Signed-off-by: Philip Yang <Philip.Yang at amd.com>
---
drivers/gpu/drm/amd/amdkfd/kfd_migrate.c | 16 ++++++++--------
drivers/gpu/drm/amd/amdkfd/kfd_smi_events.c | 5 +++--
drivers/gpu/drm/amd/amdkfd/kfd_smi_events.h | 2 +-
include/uapi/linux/kfd_ioctl.h | 7 ++++---
4 files changed, 16 insertions(+), 14 deletions(-)
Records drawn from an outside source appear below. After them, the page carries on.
/-- **(γ) `InnerFormATransportLetter₃At L ι H T hT μ μω hμu 𝔩 h8U hunrU` — THE A-TRANSPORT, Q-FREE IMAGE FORM, AT ONE FRAME** (S5-R13 (2)) [Thm. 14.6.4 pp. 243–244 «`Π′ ∈ Π_a(G′)`
⇒ `Π′ = Π′(ξ)`, `Π′(ξ)_v = Π(ξ_v)` for `v ∉ S₀`»; Thm. 13.3.7] — OWNERS S9 (row (γ2) `hRigXi`, the §14.6 organ; hand-over ★ p864181) + S4 (row (γ1) `hEvpXi`, the (R-c) e.v.p.
dictionary, JQ-S5→S4-11); PAYER SHAPE ★ p864272 `exists_memXiFamily_of_evpRepOf_imageG_of_rows_qs` (via ★ p864070 (γ-a)): for `L`, `ι`, the inner form `(H, T, hT)` with measure `μ`
and the unitary Hecke character `μω`, AT THE FRAME `(𝔩, h8U, hunrU)`: a discrete `P` of `U(H)` with `t(P) = t(Π(ξ′))` — ★ `evpRepOf` against the image family of ★ W1
`rhoXiU h8U ξ′` — lies in a ξ-envelope ★ `MemXiFamily … μω hμu ξ` (payers may take `ξ := ξ′`).  FRAME-PARAMETRIC AT THE FINEST GRAIN (S5-R18; J-A3-REC).
[cite: Rogawski1990, §14.6 Thm. 14.6.4 pp. 243–244, (14.6.3); §13.3 Thm. 13.3.7 pp. 202–203; §15.3 ¶1 p. 249] -/
def InnerFormATransportLetter₃At (L : Type) [Field L] [NumberField L] [IsCMField L] (ι : L →+* ℂ) (H : Matrix (Fin 3) (Fin 3) L) (T : GL (Fin 3) ℂ)
    (hT : (T : Matrix (Fin 3) (Fin 3) ℂ)ᴴ * H.map ι * (T : Matrix (Fin 3) (Fin 3) ℂ) = Literature.Geometry.ComplexHyperbolic.BallModel.J)
    (μ : Measure (adelicGroupData (↥(maximalRealSubfield L)) L (IsCMField.complexConj L) 3 H).automorphicQuotient)
    [(adelicGroupData (↥(maximalRealSubfield L)) L (IsCMField.complexConj L) 3 H).IsAutomorphicMeasure μ]
    (μω : HeckeCharacter L) (hμu : μω.IsUnitary)
    (𝔩 : ∀ v : HeightOneSpectrum (𝓞 ↥(maximalRealSubfield L)), LocalPacketKit L (splitForm L 3) v)
    (h8U : ∀ v : HeightOneSpectrum (𝓞 ↥(maximalRealSubfield L)), (𝔩 v).OneDimHLawU)
    (hunrU : ∀ ξ : OneDimAutRepH L,
      ∀ᶠ v : HeightOneSpectrum (𝓞 ↥(maximalRealSubfield L)) in cofinite, (𝔩 v).unr ((𝔩 v).xiH ((GlobalPacketH.rhoXiU h8U ξ).loc v))) : Prop :=
  ∀ (P : DiscreteAutomorphicRep (adelicGroupData (↥(maximalRealSubfield L)) L (IsCMField.complexConj L) 3 H) μ) (ξ' : OneDimAutRepH L),
    InnerFormSec146.evpRepOf L H μ 𝔩 P ((GlobalPacketH.rhoXiU h8U ξ').imageG (hunrU ξ')) →
      ∃ ξ : OneDimAutRepH L,
        MemXiFamily P (transpose_map_cmConjRingHom_eq_of_frame L ι H T hT) (isUnit_det_of_frame L ι H T hT) μω hμu ξ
diff --git a/drivers/gpu/drm/amd/amdkfd/kfd_migrate.c b/drivers/gpu/drm/amd/amdkfd/kfd_migrate.c
index 480e222364d5..23cf9484331e 100644
--- a/drivers/gpu/drm/amd/amdkfd/kfd_migrate.c
+++ b/drivers/gpu/drm/amd/amdkfd/kfd_migrate.c
@@ -445,15 +445,15 @@ svm_migrate_vma_to_vram(struct kfd_node *node, struct svm_range *prange,
pr_debug("successful/cpages/npages 0x%lx/0x%lx/0x%lx\n",
mpages, cpages, migrate.npages);
- kfd_smi_event_migration_end(node, p->lead_thread->pid,
- start >> PAGE_SHIFT, end >> PAGE_SHIFT,
- 0, node->id, trigger);
-
svm_range_dma_unmap_dev(adev->dev, scratch, 0, npages);
out_free:
kvfree(buf);
out:
+ kfd_smi_event_migration_end(node, p->lead_thread->pid,
+ start >> PAGE_SHIFT, end >> PAGE_SHIFT,
+ 0, node->id, trigger, r);
+
if (!r && mpages) {
pdd = svm_range_get_pdd_by_node(prange, node);
if (pdd)
@@ -737,15 +737,15 @@ svm_migrate_vma_to_ram(struct kfd_node *node, struct svm_range *prange,
svm_migrate_copy_done(adev, mfence);
migrate_vma_finalize(&migrate);
- kfd_smi_event_migration_end(node, p->lead_thread->pid,
- start >> PAGE_SHIFT, end >> PAGE_SHIFT,
- node->id, 0, trigger);
-
svm_range_dma_unmap_dev(adev->dev, scratch, 0, npages);
out_free:
kvfree(buf);
out:
+ kfd_smi_event_migration_end(node, p->lead_thread->pid,
+ start >> PAGE_SHIFT, end >> PAGE_SHIFT,
+ node->id, 0, trigger, r);
+
if (!r && cpages) {
mpages = cpages - upages;
pdd = svm_range_get_pdd_by_node(prange, node);
diff --git a/drivers/gpu/drm/amd/amdkfd/kfd_smi_events.c b/drivers/gpu/drm/amd/amdkfd/kfd_smi_events.c
index 85465eb303a9..d1a567f8a8d9 100644
--- a/drivers/gpu/drm/amd/amdkfd/kfd_smi_events.c
+++ b/drivers/gpu/drm/amd/amdkfd/kfd_smi_events.c
@@ -282,11 +282,12 @@ void kfd_smi_event_migration_start(struct kfd_node *node, pid_t pid,
void kfd_smi_event_migration_end(struct kfd_node *node, pid_t pid,
unsigned long start, unsigned long end,
- uint32_t from, uint32_t to, uint32_t trigger)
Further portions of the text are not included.